*** Opening Data shown ***

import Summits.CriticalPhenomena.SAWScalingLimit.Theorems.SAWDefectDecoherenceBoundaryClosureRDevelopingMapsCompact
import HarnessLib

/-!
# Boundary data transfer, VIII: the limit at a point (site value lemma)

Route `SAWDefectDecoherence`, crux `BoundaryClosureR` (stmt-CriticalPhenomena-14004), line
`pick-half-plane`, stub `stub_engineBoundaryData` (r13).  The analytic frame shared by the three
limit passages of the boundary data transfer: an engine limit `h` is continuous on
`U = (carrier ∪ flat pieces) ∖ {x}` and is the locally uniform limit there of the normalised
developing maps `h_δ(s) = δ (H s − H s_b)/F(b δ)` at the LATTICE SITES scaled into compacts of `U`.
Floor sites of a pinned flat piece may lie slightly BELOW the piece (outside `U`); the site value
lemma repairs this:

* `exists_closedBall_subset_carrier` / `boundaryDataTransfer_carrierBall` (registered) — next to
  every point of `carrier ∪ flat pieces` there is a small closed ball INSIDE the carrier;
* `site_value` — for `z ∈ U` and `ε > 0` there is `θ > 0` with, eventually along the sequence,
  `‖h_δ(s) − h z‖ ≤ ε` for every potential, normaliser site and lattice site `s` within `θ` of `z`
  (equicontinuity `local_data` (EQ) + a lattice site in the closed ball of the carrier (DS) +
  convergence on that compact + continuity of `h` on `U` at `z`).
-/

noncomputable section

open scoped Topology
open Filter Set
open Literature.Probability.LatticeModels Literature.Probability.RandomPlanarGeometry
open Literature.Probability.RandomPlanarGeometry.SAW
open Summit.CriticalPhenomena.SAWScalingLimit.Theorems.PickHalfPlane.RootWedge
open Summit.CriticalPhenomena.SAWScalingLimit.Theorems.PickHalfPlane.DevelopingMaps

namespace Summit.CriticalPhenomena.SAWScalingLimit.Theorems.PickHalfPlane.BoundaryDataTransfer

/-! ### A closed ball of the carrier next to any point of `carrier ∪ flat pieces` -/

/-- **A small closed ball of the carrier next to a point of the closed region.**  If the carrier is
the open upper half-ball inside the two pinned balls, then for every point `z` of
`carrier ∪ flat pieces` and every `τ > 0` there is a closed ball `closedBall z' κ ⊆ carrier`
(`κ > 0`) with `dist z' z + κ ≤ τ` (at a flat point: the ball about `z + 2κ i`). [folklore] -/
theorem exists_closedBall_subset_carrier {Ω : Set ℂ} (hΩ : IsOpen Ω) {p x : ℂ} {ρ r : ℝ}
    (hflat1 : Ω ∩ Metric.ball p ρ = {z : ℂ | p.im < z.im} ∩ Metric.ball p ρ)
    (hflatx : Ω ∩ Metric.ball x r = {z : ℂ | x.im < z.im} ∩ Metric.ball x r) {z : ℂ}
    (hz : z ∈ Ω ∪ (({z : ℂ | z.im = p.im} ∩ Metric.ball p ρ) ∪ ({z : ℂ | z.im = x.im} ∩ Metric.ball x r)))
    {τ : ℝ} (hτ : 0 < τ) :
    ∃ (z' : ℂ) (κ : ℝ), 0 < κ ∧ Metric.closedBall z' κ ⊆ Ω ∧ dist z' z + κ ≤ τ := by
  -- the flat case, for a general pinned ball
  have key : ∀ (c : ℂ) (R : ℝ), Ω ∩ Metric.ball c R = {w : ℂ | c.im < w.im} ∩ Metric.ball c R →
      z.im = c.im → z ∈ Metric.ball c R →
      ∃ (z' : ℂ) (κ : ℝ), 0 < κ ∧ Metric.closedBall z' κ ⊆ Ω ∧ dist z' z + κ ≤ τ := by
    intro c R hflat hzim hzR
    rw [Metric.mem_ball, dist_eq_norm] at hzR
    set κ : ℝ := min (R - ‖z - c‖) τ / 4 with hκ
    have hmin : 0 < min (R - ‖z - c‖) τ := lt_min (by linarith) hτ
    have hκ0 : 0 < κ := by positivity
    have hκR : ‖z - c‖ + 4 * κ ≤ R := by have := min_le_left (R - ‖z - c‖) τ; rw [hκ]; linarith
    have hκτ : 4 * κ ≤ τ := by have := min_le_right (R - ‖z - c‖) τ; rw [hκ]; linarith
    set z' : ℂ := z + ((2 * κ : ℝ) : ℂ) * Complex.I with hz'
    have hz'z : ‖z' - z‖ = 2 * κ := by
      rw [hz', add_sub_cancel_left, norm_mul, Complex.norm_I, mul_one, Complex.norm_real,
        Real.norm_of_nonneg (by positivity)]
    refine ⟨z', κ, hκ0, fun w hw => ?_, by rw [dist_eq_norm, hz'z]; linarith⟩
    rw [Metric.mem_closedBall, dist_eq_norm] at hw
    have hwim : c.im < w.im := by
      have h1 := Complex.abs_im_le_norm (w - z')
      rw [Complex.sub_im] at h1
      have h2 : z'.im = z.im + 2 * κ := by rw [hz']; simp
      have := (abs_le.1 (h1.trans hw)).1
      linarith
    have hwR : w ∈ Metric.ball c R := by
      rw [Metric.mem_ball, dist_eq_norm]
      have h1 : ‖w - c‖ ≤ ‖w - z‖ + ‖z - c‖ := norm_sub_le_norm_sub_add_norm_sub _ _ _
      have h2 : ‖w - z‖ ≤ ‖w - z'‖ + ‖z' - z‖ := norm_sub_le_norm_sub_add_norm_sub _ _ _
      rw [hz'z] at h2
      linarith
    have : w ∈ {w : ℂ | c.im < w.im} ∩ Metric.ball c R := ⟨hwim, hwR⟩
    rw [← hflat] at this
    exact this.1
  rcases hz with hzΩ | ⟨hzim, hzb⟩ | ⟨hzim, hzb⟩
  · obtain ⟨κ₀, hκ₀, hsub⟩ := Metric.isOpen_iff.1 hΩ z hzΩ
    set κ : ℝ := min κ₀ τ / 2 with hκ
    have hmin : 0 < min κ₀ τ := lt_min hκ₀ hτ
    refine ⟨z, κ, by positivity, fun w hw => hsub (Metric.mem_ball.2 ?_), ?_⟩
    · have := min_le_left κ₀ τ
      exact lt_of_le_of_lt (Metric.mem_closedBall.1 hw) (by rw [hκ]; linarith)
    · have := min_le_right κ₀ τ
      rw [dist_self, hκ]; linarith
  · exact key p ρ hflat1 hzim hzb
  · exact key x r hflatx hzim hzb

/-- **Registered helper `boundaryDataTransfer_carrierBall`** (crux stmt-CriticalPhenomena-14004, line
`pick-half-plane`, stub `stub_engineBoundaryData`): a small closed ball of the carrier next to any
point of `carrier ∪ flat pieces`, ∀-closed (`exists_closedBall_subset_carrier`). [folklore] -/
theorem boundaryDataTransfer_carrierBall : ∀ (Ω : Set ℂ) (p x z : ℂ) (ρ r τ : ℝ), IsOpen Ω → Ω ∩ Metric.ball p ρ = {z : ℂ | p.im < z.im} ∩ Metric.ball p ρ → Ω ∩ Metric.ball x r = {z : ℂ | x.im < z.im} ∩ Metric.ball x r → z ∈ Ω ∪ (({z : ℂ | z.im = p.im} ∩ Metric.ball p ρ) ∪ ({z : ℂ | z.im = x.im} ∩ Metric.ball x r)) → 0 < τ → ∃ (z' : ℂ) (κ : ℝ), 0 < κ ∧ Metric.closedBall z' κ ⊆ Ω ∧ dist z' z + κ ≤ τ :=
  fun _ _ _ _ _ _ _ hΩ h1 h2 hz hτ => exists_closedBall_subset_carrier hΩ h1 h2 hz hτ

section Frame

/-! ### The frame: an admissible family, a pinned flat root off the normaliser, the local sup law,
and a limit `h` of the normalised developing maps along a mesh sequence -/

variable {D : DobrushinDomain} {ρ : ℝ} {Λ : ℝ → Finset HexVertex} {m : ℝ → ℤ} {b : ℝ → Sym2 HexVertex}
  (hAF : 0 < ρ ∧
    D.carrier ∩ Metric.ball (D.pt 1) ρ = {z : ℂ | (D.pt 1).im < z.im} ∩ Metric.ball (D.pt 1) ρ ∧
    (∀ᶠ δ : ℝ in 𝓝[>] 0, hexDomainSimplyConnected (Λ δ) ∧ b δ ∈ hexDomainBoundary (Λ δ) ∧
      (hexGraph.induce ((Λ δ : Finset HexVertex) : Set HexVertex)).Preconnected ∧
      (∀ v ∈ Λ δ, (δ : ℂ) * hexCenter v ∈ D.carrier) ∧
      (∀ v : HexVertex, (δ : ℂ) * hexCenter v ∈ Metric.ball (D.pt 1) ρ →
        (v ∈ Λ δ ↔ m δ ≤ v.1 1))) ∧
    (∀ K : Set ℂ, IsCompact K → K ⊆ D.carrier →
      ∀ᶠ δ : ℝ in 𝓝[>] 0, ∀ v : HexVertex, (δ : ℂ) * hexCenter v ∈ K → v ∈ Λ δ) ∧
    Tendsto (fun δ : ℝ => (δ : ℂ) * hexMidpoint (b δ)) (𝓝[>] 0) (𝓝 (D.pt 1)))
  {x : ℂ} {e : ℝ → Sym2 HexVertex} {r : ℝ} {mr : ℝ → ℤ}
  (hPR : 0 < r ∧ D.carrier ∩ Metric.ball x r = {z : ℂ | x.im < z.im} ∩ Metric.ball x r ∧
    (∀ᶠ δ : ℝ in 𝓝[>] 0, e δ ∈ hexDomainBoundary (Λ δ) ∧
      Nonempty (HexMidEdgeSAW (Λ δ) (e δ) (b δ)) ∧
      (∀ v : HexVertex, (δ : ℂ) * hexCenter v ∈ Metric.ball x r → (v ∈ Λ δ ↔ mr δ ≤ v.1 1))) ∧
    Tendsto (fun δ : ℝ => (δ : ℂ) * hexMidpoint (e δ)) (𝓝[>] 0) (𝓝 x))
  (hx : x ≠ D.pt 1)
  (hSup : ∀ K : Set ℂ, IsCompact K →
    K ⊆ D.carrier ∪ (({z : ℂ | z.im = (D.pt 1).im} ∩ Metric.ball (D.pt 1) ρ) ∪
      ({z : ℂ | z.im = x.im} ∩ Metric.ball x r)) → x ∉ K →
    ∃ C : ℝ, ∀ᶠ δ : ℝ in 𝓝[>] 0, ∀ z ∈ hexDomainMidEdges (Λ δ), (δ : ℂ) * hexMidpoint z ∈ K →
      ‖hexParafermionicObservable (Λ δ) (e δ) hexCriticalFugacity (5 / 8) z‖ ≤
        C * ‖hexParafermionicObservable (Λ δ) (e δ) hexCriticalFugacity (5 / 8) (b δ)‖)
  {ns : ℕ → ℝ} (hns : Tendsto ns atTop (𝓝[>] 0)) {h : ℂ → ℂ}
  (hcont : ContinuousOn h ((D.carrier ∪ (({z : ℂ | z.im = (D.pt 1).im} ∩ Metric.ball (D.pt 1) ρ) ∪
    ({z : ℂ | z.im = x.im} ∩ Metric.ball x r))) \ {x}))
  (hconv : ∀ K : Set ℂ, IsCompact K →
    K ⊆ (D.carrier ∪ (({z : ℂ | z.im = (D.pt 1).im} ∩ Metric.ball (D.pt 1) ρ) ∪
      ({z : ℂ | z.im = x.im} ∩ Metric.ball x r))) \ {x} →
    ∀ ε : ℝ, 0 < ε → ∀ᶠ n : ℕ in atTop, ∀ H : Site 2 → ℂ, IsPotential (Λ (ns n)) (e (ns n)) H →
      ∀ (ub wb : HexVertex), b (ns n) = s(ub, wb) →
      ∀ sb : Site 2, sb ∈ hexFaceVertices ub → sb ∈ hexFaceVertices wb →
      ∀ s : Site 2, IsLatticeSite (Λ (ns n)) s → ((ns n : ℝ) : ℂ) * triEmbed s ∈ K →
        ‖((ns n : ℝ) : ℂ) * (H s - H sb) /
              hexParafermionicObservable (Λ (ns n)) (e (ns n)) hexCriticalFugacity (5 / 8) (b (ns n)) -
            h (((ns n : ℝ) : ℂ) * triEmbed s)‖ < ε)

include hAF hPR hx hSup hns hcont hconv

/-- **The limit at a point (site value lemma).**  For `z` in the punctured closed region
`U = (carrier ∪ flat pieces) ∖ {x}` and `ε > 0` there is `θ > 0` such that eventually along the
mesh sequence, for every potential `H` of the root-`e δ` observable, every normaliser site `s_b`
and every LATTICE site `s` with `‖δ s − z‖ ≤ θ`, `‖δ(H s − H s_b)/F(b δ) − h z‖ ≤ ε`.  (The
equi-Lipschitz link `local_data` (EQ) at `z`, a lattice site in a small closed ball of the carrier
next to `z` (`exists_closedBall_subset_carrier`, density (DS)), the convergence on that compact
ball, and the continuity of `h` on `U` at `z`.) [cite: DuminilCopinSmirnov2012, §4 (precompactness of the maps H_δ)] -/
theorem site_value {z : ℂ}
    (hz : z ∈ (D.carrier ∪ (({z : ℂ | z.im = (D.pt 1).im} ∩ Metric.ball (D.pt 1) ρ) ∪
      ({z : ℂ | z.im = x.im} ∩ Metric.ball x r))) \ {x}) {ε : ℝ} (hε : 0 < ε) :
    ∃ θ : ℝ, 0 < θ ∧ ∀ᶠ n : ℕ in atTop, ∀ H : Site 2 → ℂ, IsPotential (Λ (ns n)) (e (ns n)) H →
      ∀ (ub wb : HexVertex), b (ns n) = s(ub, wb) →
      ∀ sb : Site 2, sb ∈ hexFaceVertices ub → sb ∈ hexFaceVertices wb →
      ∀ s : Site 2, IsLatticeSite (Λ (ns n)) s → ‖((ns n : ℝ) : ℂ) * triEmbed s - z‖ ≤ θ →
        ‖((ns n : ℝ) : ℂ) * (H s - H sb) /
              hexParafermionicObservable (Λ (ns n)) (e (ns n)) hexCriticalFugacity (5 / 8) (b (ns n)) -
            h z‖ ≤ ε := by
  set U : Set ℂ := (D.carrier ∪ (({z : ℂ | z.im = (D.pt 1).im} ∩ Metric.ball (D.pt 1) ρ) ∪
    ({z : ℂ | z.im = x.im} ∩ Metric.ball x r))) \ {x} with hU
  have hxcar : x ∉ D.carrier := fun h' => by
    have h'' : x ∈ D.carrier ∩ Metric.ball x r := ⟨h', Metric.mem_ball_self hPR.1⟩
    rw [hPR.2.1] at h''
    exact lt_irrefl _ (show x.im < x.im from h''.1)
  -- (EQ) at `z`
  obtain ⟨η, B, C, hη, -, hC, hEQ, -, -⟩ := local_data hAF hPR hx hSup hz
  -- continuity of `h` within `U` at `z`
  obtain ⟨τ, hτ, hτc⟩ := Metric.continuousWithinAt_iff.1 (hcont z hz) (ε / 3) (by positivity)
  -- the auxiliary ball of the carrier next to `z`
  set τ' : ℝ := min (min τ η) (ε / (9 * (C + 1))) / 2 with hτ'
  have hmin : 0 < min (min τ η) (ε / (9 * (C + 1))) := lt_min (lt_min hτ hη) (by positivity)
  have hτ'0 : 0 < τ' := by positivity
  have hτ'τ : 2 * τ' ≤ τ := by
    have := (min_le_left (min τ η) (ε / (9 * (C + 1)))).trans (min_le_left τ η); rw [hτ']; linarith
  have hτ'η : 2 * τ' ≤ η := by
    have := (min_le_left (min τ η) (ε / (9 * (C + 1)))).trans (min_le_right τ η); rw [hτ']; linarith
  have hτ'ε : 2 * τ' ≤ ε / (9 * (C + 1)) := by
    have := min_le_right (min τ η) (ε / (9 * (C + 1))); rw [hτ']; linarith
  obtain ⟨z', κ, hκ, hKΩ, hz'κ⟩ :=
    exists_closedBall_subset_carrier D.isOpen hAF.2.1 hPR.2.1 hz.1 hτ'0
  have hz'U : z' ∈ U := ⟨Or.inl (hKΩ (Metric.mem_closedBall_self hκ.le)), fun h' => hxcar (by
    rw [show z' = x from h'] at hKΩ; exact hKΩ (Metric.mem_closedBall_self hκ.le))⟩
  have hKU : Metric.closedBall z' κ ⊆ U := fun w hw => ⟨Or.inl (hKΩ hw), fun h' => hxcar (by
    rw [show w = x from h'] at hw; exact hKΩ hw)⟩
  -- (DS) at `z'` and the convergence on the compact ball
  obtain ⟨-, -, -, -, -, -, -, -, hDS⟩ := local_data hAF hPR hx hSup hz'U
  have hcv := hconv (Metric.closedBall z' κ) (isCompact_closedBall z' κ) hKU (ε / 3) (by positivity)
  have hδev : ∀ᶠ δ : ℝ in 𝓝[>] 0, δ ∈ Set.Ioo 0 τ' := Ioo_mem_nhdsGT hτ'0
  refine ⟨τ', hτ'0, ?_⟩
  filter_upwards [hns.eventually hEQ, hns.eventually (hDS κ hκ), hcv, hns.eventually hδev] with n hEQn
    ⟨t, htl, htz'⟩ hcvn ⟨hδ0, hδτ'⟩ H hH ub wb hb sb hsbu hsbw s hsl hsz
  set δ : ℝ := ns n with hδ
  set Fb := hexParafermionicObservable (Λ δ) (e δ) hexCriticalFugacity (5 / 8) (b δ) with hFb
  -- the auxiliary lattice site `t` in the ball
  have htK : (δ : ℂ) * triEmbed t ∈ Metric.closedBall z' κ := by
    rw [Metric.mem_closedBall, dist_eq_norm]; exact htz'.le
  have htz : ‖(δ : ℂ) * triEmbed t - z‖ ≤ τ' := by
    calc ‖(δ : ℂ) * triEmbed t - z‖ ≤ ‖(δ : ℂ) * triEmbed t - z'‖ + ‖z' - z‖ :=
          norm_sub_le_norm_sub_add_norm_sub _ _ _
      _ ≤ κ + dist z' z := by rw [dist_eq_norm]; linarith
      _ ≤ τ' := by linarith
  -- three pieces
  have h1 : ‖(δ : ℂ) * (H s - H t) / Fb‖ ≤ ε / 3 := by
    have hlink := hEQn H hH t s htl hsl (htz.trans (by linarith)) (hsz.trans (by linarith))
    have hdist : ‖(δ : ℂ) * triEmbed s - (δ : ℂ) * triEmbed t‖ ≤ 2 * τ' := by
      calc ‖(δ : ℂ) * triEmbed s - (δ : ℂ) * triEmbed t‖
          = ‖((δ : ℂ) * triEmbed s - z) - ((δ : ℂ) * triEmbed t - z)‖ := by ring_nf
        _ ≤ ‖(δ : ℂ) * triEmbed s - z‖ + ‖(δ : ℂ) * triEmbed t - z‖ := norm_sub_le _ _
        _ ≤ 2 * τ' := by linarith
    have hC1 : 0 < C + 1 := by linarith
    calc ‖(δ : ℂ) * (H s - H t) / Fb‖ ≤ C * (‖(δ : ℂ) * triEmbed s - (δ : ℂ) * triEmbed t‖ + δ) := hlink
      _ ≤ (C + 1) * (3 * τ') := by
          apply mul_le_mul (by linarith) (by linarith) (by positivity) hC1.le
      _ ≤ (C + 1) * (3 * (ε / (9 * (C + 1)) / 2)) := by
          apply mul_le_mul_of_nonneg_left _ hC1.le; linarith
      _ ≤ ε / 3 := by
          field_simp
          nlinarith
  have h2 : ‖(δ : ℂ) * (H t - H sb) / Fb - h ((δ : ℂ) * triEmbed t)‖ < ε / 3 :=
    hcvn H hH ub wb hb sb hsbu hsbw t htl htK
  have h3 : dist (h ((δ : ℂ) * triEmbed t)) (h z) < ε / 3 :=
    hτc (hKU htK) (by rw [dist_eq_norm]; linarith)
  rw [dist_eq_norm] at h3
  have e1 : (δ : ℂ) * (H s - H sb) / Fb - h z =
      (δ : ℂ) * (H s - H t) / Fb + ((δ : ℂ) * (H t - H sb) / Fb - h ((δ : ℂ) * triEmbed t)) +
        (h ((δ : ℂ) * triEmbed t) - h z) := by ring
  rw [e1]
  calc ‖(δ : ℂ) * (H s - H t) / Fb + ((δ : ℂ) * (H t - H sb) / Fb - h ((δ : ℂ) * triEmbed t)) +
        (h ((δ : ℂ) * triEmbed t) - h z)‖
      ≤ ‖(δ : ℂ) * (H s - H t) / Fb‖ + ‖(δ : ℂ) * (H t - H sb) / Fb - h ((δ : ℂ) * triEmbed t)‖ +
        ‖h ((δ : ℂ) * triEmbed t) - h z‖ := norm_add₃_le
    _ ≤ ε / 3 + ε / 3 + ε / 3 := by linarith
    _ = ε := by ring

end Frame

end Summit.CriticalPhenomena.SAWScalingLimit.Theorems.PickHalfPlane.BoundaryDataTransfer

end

*** Closing Data shown ***

Task to complete = If the string "along" is in a line of the entries, pick that line out.

Answer below =
* `site_value` — for `z ∈ U` and `ε > 0` there is `θ > 0` with, eventually along the sequence,
and a limit `h` of the normalised developing maps along a mesh sequence -/
`U = (carrier ∪ flat pieces) ∖ {x}` and `ε > 0` there is `θ > 0` such that eventually along the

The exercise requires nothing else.